▶ [PROBLEM REQUIREMENTS]: Copy verbatim the block of lines in the entries below whose first line contains "Proposition 4 of" and whose last line contains "COMPLEX MATRIX field". Leave out all other lines.

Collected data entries
import Literature.MathematicalPhysics.QuantumFieldTheory.Balaban1983to89.Node00.BgGaugeLetterOfRecord
import Literature.MathematicalPhysics.QuantumFieldTheory.Balaban1983to89.B15AveragingAnalytic
import Literature.MathematicalPhysics.QuantumFieldTheory.Balaban1983to89.B8Thm2LogB
import Literature.MathematicalPhysics.QuantumFieldTheory.Balaban1983to89.B11Eq80Current
import Literature.MathematicalPhysics.QuantumFieldTheory.Balaban1983to89.B15Claim189UnitTestAtRecord
import HarnessLib

/-!
# The record's NONLINEAR CONSTRAINT LETTERS `B(V)` of (20) and `C_k` of (44)∕(49)–(50), holomorphic edition (M2 file 3e′)

statement-level skeleton of published definitions with citation tags; nothing here is a claim about the Yang–Mills mass gap
(cell `pub-ymgap`, unit `pub-ymgap-node00-def-Y` g37; Node00 = the record `(F : T4Family, SU(N), avOfRecord)`; [B11] = [Balaban1985Variational],
[B8] = [Balaban1985RegularSpaces], [B9] = [Balaban1985BackgroundPropagators], [B7] = [Balaban1985Averaging], [RG1] = [Balaban1987RG1]).

THE PRINTED TEXT ([B11], held `paper:balaban1985-cmp102-variational-background`, journal page = PDF page + 276).  p. 280 (15) «U = U′U₀»; p. 281 (19)
«A = (1/iη) log U₁», (20) «Q_j(U₀, ηA) = B on Λ_j, j = 0, 1, …, k, where B is given by the formulas (1.31) in [6], hence |B| < 2dLC₁ε₁» ([6] = [B8],
(1.31) first line: «B_b = (1/i) log V′_b», «V(Ū₀ʲ)⁻¹ = V′»); p. 285 «The Proposition 4 of [4] implies  Q_j(L^jηA) = L^jηQ_jA + C_j(L^jηA),
|C_j(L^jηA)| ≤ C₂(L^jη)²|A|².  (44)», «We will construct the linearizing transformation in the form  A = A′ − HD(A′),  (47)», «C_j(L^jηA′ − L^jηHD(A′))
= D(A′) on Λ_j.  (49)  Thus the function D(A′) is a fixed point of the transformation  X → C_j(L^jηA′ − L^jηHX) on Λ_j, j = 0, 1, …, k.  (50)  We consider
configurations A′, X with values in the complexified Lie algebra 𝔤ᶜ …  (51)»; p. 293 (103) «𝔄 = H₁B»; Sect. G p. 307 (analyticity in the complex fields).

WHAT IS HERE (additive to files 3a–3d ✓; nothing landed is changed; every new letter is a FORMULA over landed letters).
* §1 (generic torus `P`, any `N`) `expOver U₀ X := (b ↦ exp(i X(b)) · U₀(b))` — the chart (15)∕(19) «U = U′U₀, U′ = exp(iηA′)» as a COMPLEX MATRIX field
  (`X = ηA′` may be `𝔤ᶜ`-valued, (51)), entire in `X` (`analyticAt_expOver`); `logOver W Z := (c ↦ (1/i) log(Z(c) · W(c)⋆))` — the log-coordinate of a
  level-`k` field `Z` over a unitary-valued field `W` (`W⋆ = W⁻¹` there), print's «(1/i) log V′, V′ = V(Ū₀ʲ)⁻¹», with `log` = the tree's power series
  `MatrixLog.mlog` about `1`; on `SU(N)`-valued fields it IS lit's (1.31) letter `B8Thm2LogB.Bint` (`logOver_coeField_apply_eq_Bint`, `rfl`-grade), so lit's
  (1.37)∕(20) estimates `B8Thm2LogB.norm_Bint_le_div` ∕ `ineq137_interior` apply BY NAME.
* §2 (the record `F.P K`, level `k`, background `U₀`, `Ū^k := Averaging.iter (avOfRecord F N K) k`):
  `BOfRecord F N K k U₀ levB V : NegSize L η_k levB 0 M_N(ℂ)` = «B = (1/i) log(V·(Ū^k U₀)⁻¹)» of (20) read into the `|·|_{(−0)}` size of (115)-type (the
  domain of file 3c's `H1OfRecordAtBgFlat`); `BOfRecord_self : B(Ū^k U₀) = 0`; the (20) bound «|B| < 2dLα₁» from «|V(Ū^kU₀)⁻¹ − 1| ≤ α₁» VERBATIM from lit
  (`norm_BOfRecord_lt`, print's `α₁ = C₁ε₁`); `frakAOfRecordAtBgFlat … V := H1OfRecordAtBgFlat … (BOfRecord … V)` = (103) «𝔄 = H₁B» at the record's letters.
* §3 ★ `COfRecord F N K k Ω U₀ levB : Space115Lit F N K k Ω U₀ → NegSize L η_k levB 0 M_N(ℂ)`, the record's `C_k` of (44):
  `C(A′)(c) = (1/i) log( Ū^k_h(exp(iη_k A′)·U₀)(c) · (Ū^k U₀)(c)⋆ ) − (Q_k(U₀)A′)(c)`, where `Ū^k_h = B15AveragingHolomorphic.iterMh k` is the HOLOMORPHIC
  matrix extension of the (0.4) averaging of record (adjugates on backward steps; `= ↑(Ū^k U)` on guarded `SU(N)` fields, `coeField_avgFamily_eq_iterMh`),
  `A′ ↦ (b ↦ A′(b))` is file 3a's presentation `evLit`, and `Q_k(U₀) = qCplxOp k U₀` is file 3b's linearised averaging ([B9] (3.13), with the `L^{-k}`
  of file 3b's `rightTrivNorm`; since `η_k = L^{-k}` (`Setup`'s `Params.eta`), `A′ ↦ Q_k(U₀)A′` is the ℂ-linear part at `A′ = 0` of the first summand —
  print's `L^jηQ_j` of (44) at `j = k` in the record's units; this identification is DISPLAYED, not proved, see HONEST LABELS (1)).  DICTIONARY WITH (44)
  at `j = k`: `X = η_kA′`, `C_k(X) = Q_k(U₀, X) − L^kη_k·Q_k(U₀)A′`, `L^kη_k = 1`; with (47)–(50): `A = A′ − HD(A′)` is lit's `B11Eq80Current.T47 H C εC A′`,
  `HD(A′)` is `B11Eq80Current.Emap H C εC A′` and `D(A′) = C(A′ − HD(A′))` the fixed point of (50) (`B11Eq174Chart.solA` inside `Emap`), once
  `H := H1OfRecordAtBgFlat …` (file 3c) and `C := COfRecord …` are substituted (file 3f′).
  PROVED here: `COfRecord_zero : C(0) = 0` under the small-field guard of `U₀` below `k`; ★ `analyticAt_COfRecord` — `C` is ℂ-ANALYTIC at every `A′` whose
  chart field has its (0.4) loop matrices in the polydisc `‖W − 1‖ < 1` below `k` and its relative average `Z(c)(Ū^kU₀)(c)⋆` in the log-disc `‖· − 1‖ < 1`
  (Sect. G's analyticity, from `B15AveragingAnalytic.analyticAt_iterMh_of_polydisc` + `MatrixLog.analyticAt_mlog` + `NormedSpace.exp_analytic`); hence
  ★ `analyticAt_COfRecord_zero` (at `A′ = 0` under the guard), `eventually_analyticAt_COfRecord_zero`, and `exists_differentiableOn_COfRecord` — SOME ball
  `{‖A′‖ < r}` on which `C` is ℂ-differentiable (the `differentiableOn` field of lit's `B11Prop6Scheme.Prop4Hyp` ∕ `B11Eq80Current.Regime`, radius not computed).
* §4 `C2OfRecord … := B11Eq80Current.quadPart (COfRecord …)` — print's `C⁽²⁾(A′) = ½·D²C(0)(A′,A′)` of (56)∕(78) BY NAME (the letter lit's `E3`∕`W80` and
  [B9]'s (3.128) `Δ⁽²⁾_π`-datum consume; `C2OfRecord_zero`), and the letters AT THE UNIT BACKGROUND `U₀ = 1` (E1: `expOver_one`, `BOfRecord_one_apply`
  «B(V) = (1/i) log V», `COfRecord_one_apply`; E2, hypotheses inhabited at `(U₀, V) = (1, 1)`: `smallBelow_avOfRecord_one` — the guard holds at `1`, from lit's
  `B15Claim189UnitTestAtRecord.iter_avOfRecord_one` + `T3DescentFibreTower.small_one` — whence `BOfRecord_one_one : B(1) = 0`, `frakAOfRecordAtBgFlat_one_one`,
  `COfRecord_one_zero`, `analyticAt_COfRecord_one_zero`, `exists_differentiableOn_COfRecord_one` UNCONDITIONALLY).

HONEST LABELS.  (1) NOT asserted here (tokens of the successor files ∕ the cell's N07 seats): the (44) estimate `|C(A′)| ≤ C₂|A′|²` with a constant (lit's
`Prop4Hyp.bound`), the identification `fderiv ℂ C 0 = 0` (equivalently: the derivative at `0` of the first summand of `C` is `qCplxOp k U₀ ∘ evLit`, [B9] (3.13)),
the equality (20) `Q_k(U₀, ηA) = B` for the minimiser, print's (56) formula for `C⁽²⁾`, and any radius.  (2) JUNK VALUES, located: off the log-disc `mlog` is the (convergent or not) power series'
value and off the guard `iterMh` uses adjugates for inverses — `COfRecord` is a total function whose meaning is claimed ONLY where the displayed hypotheses hold;
no theorem here evaluates it elsewhere.  (3) WHY `iterMh` and not n07-e's `iterM`: `iterM` inverts by `star` (real-analytic, not holomorphic), so `fderiv ℂ`
through it would be silent junk; the two agree on guarded `SU(N)` fields (`B15AveragingHolomorphic.iterMh_coeField_eq_iterM`).  (4) RIGHT trivialisation
`Z·W⋆` (as file 3b's `rightTrivNorm` and print's `V(Ū^kU₀)⁻¹`); the nearest tree analogue, `B15Prop1DatumCoordinates` (the N12 datum's log-coordinates
`(1/i) log(W⋆·Ū^j_h)` in Pauli coordinates, LEFT-trivialised, `SU(2)`), and the `ℤ^d`-carrier remainder `B11Eq44Concrete.Cmap` of [B7] Prop. 4 are CITED, not
restated: different carriers ∕ groups.  (5) COUNT∕K unchanged; finite `𝕋⁴` at fixed `ε`; nothing continuum ∕ OS ∕ Clay; no instance, no notation, no `sorry`.
-/

noncomputable section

▶ [RESPONSE BELOW]:
(1.31) first line: «B_b = (1/i) log V′_b», «V(Ū₀ʲ)⁻¹ = V′»); p. 285 «The Proposition 4 of [4] implies  Q_j(L^jηA) = L^jηQ_jA + C_j(L^jηA),
|C_j(L^jηA)| ≤ C₂(L^jη)²|A|².  (44)», «We will construct the linearizing transformation in the form  A = A′ − HD(A′),  (47)», «C_j(L^jηA′ − L^jηHD(A′))
= D(A′) on Λ_j.  (49)  Thus the function D(A′) is a fixed point of the transformation  X → C_j(L^jηA′ − L^jηHX) on Λ_j, j = 0, 1, …, k.  (50)  We consider
configurations A′, X with values in the complexified Lie algebra 𝔤ᶜ …  (51)»; p. 293 (103) «𝔄 = H₁B»; Sect. G p. 307 (analyticity in the complex fields).

WHAT IS HERE (additive to files 3a–3d ✓; nothing landed is changed; every new letter is a FORMULA over landed letters).
* §1 (generic torus `P`, any `N`) `expOver U₀ X := (b ↦ exp(i X(b)) · U₀(b))` — the chart (15)∕(19) «U = U′U₀, U′ = exp(iηA′)» as a COMPLEX MATRIX field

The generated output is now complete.